Task brief
From the entries that follow, report every line in which "decide" occurs.
[Information supplied — start]
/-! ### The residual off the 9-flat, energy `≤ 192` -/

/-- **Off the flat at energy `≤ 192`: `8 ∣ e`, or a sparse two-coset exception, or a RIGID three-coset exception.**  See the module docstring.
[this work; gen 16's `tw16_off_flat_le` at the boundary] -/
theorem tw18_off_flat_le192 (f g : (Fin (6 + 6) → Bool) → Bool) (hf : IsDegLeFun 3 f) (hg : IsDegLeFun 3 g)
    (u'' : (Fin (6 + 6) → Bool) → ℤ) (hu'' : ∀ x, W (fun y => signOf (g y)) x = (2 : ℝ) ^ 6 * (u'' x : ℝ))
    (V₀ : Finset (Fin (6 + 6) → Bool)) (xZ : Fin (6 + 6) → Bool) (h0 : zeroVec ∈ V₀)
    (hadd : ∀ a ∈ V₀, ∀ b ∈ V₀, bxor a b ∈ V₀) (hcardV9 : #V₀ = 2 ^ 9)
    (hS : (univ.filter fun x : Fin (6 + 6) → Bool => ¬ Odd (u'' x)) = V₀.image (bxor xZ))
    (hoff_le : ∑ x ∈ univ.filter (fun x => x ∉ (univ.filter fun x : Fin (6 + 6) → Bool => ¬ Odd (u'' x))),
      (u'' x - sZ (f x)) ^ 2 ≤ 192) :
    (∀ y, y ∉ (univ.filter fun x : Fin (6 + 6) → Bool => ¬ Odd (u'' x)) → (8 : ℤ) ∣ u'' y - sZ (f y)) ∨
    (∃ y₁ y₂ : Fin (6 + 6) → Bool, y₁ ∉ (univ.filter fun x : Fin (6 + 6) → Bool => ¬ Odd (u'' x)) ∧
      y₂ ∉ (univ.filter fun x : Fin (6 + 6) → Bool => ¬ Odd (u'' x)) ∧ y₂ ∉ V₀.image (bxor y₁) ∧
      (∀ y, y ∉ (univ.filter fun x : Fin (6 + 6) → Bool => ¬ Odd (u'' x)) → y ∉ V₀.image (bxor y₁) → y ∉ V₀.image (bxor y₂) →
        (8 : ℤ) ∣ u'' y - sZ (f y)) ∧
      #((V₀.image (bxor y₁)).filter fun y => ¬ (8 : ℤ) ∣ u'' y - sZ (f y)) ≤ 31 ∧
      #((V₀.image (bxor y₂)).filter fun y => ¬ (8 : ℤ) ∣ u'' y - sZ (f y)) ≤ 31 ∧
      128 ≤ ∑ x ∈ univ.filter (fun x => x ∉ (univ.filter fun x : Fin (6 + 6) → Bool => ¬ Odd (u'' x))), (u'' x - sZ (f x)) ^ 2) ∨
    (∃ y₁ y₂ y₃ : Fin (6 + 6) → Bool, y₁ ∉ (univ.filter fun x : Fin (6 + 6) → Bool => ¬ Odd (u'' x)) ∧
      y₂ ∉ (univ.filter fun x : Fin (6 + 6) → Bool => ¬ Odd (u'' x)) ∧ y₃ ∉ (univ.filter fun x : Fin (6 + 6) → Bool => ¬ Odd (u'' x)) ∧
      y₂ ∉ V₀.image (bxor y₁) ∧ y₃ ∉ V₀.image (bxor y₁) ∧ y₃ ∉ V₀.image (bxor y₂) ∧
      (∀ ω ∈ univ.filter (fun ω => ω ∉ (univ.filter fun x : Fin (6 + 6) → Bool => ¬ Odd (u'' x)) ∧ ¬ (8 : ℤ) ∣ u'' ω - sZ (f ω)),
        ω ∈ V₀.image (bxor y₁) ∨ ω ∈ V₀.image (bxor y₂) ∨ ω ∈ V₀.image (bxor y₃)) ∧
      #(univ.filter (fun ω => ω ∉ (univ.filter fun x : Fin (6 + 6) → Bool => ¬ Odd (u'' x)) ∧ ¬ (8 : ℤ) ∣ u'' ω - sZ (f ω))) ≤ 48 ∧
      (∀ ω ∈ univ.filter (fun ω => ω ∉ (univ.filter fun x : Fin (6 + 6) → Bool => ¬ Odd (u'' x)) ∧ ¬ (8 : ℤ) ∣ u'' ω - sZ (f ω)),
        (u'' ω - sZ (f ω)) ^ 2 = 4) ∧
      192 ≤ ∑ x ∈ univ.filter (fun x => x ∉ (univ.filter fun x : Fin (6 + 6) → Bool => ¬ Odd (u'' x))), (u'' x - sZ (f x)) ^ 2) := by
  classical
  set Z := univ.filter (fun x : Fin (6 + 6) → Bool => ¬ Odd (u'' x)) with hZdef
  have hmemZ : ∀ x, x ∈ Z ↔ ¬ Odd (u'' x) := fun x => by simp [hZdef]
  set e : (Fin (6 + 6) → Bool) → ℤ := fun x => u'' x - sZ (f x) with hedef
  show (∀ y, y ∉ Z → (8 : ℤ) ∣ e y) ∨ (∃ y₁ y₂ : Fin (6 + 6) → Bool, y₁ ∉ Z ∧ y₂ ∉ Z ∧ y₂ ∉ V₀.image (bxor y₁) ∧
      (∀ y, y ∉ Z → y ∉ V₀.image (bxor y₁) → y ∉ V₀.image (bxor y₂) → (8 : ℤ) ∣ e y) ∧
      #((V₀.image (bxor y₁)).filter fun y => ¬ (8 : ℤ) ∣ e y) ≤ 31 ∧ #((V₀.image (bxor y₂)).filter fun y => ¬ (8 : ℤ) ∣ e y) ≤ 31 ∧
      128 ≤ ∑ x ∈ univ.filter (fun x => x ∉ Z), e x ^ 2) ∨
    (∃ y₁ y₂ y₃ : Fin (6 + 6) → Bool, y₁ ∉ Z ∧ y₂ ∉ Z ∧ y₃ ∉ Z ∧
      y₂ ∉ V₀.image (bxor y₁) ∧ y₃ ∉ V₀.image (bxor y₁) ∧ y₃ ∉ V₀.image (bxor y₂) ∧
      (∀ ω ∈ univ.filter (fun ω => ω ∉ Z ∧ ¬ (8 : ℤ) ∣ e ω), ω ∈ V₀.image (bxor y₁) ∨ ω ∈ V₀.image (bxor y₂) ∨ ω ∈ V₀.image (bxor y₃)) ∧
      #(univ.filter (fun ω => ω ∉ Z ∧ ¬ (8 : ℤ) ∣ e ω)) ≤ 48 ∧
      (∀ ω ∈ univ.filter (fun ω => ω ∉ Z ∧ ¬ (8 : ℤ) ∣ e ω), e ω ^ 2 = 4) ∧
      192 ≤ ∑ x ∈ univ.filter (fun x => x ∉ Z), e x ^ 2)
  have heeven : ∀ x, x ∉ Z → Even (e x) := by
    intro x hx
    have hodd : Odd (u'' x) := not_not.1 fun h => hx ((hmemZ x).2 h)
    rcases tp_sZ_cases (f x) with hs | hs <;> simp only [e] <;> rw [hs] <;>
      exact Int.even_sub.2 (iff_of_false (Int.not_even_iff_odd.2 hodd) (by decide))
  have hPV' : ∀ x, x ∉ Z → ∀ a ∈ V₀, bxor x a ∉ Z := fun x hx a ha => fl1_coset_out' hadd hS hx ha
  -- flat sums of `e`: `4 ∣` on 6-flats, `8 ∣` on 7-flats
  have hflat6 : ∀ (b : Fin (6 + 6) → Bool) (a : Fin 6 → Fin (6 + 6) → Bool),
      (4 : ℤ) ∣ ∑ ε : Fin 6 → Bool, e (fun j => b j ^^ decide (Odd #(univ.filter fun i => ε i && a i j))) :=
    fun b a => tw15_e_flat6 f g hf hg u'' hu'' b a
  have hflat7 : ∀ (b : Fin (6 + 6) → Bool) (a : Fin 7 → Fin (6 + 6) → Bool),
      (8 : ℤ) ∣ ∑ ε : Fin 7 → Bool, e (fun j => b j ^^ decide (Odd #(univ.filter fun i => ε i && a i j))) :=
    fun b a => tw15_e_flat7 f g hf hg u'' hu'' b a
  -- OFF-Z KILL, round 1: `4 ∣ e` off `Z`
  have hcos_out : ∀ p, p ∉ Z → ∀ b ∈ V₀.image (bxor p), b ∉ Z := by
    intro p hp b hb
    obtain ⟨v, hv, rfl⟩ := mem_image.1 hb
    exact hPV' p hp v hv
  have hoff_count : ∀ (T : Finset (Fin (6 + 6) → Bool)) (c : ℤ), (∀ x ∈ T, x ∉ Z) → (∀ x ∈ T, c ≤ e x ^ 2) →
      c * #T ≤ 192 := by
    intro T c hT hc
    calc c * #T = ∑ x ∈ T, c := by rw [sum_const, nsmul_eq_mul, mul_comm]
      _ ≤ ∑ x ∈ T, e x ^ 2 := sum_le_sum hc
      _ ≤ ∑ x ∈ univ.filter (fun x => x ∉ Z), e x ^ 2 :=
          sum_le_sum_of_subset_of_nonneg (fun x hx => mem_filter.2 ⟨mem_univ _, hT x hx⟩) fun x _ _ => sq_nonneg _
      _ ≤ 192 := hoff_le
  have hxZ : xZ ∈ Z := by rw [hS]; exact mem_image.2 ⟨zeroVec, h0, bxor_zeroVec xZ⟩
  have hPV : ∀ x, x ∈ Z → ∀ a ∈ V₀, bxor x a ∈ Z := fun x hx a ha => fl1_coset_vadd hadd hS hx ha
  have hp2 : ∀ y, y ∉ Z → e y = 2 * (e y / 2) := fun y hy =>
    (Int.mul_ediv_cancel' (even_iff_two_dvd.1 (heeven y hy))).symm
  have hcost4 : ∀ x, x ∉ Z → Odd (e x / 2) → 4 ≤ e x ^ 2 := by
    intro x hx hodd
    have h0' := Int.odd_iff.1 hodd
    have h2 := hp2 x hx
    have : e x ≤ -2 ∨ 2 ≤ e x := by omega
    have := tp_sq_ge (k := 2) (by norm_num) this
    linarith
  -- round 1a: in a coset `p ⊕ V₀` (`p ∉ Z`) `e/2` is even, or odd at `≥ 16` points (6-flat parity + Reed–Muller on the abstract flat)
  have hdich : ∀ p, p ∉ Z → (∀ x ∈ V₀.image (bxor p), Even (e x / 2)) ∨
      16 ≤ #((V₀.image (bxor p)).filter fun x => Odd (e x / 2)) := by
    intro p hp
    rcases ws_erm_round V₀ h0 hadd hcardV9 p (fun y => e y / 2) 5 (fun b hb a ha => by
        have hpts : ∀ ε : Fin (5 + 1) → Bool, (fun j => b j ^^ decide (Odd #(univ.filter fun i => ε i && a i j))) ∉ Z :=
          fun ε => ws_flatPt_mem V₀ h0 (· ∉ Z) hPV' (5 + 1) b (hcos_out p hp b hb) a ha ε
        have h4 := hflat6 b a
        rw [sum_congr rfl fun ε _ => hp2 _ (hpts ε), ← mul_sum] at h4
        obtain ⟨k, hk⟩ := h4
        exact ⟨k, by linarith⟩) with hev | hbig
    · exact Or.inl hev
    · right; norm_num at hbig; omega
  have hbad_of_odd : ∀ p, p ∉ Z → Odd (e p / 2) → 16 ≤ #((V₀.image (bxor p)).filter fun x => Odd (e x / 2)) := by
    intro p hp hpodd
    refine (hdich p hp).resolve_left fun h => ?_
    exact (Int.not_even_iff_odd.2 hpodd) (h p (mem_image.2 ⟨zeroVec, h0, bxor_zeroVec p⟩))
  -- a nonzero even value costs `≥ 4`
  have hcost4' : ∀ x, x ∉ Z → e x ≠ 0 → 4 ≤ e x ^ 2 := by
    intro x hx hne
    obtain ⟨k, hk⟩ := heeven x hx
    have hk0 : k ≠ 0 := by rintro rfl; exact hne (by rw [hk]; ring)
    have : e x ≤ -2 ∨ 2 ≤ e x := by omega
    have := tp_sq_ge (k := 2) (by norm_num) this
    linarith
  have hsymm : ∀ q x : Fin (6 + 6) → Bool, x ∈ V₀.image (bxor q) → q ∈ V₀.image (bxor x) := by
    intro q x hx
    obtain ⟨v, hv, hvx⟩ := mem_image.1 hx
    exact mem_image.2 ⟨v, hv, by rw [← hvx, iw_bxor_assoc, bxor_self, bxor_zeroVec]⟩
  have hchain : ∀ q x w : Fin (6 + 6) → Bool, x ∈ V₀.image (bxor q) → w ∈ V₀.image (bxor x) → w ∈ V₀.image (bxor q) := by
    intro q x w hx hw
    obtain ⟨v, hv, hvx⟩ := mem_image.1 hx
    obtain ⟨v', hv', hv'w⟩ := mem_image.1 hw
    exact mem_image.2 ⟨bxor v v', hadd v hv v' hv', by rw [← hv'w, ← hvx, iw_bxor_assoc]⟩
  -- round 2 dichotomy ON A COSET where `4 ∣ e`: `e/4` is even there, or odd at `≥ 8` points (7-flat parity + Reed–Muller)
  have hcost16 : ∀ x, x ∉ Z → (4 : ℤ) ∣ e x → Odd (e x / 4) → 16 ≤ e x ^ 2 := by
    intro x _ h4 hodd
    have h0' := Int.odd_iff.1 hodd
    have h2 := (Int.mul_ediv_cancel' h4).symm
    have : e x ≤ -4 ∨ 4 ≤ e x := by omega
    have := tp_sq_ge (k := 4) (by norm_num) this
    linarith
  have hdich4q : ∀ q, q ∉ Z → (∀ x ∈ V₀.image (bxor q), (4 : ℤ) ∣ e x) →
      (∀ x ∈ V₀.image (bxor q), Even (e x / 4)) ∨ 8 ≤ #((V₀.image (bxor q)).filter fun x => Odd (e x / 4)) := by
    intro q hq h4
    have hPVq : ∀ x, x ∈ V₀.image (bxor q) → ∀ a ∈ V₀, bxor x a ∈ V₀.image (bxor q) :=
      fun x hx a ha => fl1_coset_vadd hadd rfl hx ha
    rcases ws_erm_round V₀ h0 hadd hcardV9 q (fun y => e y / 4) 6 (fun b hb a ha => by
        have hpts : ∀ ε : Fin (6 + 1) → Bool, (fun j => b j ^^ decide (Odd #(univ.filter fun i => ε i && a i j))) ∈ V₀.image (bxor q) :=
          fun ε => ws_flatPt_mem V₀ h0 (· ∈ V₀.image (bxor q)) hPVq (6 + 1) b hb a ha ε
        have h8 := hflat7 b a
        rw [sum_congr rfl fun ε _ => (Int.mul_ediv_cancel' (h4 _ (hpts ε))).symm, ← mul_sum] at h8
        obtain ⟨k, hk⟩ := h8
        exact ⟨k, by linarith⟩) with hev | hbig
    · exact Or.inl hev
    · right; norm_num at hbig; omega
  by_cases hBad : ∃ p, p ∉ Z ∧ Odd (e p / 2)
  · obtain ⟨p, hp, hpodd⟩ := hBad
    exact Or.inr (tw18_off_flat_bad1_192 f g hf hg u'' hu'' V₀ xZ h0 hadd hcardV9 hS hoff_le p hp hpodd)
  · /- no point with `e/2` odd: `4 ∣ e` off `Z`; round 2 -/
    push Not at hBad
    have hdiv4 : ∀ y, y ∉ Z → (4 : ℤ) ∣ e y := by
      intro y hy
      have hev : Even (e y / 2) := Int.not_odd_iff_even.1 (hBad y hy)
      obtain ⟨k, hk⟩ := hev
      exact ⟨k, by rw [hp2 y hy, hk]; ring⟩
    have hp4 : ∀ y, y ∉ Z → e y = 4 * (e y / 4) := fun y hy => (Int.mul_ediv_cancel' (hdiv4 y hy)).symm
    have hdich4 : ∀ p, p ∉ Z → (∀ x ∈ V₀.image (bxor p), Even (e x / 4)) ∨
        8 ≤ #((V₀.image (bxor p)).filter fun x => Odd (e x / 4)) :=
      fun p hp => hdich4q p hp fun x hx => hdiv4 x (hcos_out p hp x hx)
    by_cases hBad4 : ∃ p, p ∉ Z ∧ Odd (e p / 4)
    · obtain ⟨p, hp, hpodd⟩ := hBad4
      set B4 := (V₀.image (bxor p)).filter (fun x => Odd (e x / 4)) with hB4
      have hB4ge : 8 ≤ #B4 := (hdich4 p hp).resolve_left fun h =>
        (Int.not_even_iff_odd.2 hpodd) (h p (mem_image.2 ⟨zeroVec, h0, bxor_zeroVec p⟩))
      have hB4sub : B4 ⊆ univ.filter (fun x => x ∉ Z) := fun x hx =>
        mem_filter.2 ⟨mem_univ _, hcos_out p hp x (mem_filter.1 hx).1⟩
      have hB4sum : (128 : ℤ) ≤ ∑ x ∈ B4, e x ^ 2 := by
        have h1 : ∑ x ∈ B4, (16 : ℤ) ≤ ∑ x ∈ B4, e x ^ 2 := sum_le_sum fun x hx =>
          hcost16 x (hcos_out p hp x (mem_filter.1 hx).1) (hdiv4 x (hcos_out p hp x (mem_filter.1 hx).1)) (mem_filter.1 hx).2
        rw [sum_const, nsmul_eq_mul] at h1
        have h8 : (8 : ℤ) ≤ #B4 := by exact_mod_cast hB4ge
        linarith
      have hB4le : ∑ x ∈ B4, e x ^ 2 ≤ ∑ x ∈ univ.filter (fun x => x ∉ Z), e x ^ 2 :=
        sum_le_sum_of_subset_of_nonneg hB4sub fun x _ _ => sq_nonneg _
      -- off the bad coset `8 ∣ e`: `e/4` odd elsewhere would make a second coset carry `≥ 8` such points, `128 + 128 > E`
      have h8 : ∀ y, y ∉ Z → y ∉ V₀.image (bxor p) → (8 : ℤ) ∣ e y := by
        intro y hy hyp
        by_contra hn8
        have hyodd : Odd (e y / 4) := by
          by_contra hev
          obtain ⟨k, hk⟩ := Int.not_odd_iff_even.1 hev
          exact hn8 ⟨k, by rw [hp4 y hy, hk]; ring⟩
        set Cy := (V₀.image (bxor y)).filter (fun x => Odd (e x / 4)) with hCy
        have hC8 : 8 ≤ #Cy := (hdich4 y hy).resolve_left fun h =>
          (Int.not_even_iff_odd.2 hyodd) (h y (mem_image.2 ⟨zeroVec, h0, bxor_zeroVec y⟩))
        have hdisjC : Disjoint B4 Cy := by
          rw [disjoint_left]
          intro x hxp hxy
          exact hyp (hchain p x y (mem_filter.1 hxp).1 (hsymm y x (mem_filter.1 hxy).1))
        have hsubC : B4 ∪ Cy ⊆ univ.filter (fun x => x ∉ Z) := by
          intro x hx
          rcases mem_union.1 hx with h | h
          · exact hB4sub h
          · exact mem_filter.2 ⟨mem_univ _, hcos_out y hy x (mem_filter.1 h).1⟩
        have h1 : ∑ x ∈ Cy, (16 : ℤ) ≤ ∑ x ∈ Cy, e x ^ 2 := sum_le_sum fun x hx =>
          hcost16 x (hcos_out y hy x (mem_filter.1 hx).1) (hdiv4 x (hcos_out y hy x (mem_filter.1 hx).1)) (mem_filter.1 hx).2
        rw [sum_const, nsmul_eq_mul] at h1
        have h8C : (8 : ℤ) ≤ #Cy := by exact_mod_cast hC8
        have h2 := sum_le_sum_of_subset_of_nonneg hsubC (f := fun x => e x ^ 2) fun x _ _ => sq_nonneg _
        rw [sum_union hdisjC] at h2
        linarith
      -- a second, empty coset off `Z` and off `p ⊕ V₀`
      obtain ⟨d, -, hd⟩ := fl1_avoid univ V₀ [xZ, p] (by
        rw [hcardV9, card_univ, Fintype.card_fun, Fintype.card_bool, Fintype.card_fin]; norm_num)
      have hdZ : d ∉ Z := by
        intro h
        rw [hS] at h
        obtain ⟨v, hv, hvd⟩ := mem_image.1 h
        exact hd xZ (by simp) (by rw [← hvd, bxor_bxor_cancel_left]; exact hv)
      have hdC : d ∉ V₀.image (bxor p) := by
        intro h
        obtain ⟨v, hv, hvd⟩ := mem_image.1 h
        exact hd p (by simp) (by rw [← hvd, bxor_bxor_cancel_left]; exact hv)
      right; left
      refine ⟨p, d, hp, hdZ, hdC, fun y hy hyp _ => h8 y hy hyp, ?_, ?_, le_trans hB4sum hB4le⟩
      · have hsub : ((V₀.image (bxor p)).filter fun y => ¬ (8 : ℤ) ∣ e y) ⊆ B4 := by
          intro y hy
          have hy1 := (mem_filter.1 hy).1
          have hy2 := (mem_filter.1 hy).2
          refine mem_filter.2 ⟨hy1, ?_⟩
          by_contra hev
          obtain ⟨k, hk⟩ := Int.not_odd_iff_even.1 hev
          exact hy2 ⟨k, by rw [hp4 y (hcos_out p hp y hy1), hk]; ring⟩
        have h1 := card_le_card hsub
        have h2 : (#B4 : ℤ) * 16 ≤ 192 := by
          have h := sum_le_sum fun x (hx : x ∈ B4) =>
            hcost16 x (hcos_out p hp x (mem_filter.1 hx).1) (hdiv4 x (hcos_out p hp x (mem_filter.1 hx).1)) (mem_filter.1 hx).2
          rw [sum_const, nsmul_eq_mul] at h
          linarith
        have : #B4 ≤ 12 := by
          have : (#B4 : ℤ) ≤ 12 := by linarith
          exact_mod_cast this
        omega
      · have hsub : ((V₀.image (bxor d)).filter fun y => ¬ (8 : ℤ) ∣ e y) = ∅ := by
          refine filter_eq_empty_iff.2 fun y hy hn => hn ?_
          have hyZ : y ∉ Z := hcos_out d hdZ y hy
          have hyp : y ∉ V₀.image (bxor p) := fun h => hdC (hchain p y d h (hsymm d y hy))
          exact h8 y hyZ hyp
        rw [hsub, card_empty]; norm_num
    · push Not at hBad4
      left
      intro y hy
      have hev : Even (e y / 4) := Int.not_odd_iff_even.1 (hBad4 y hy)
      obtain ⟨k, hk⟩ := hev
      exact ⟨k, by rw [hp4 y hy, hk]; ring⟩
[Information supplied — finish]
Exercise result
      exact Int.even_sub.2 (iff_of_false (Int.not_even_iff_odd.2 hodd) (by decide))
      (4 : ℤ) ∣ ∑ ε : Fin 6 → Bool, e (fun j => b j ^^ decide (Odd #(univ.filter fun i => ε i && a i j))) :=
      (8 : ℤ) ∣ ∑ ε : Fin 7 → Bool, e (fun j => b j ^^ decide (Odd #(univ.filter fun i => ε i && a i j))) :=
        have hpts : ∀ ε : Fin (5 + 1) → Bool, (fun j => b j ^^ decide (Odd #(univ.filter fun i => ε i && a i j))) ∉ Z :=
        have hpts : ∀ ε : Fin (6 + 1) → Bool, (fun j => b j ^^ decide (Odd #(univ.filter fun i => ε i && a i j))) ∈ V₀.image (bxor q) :=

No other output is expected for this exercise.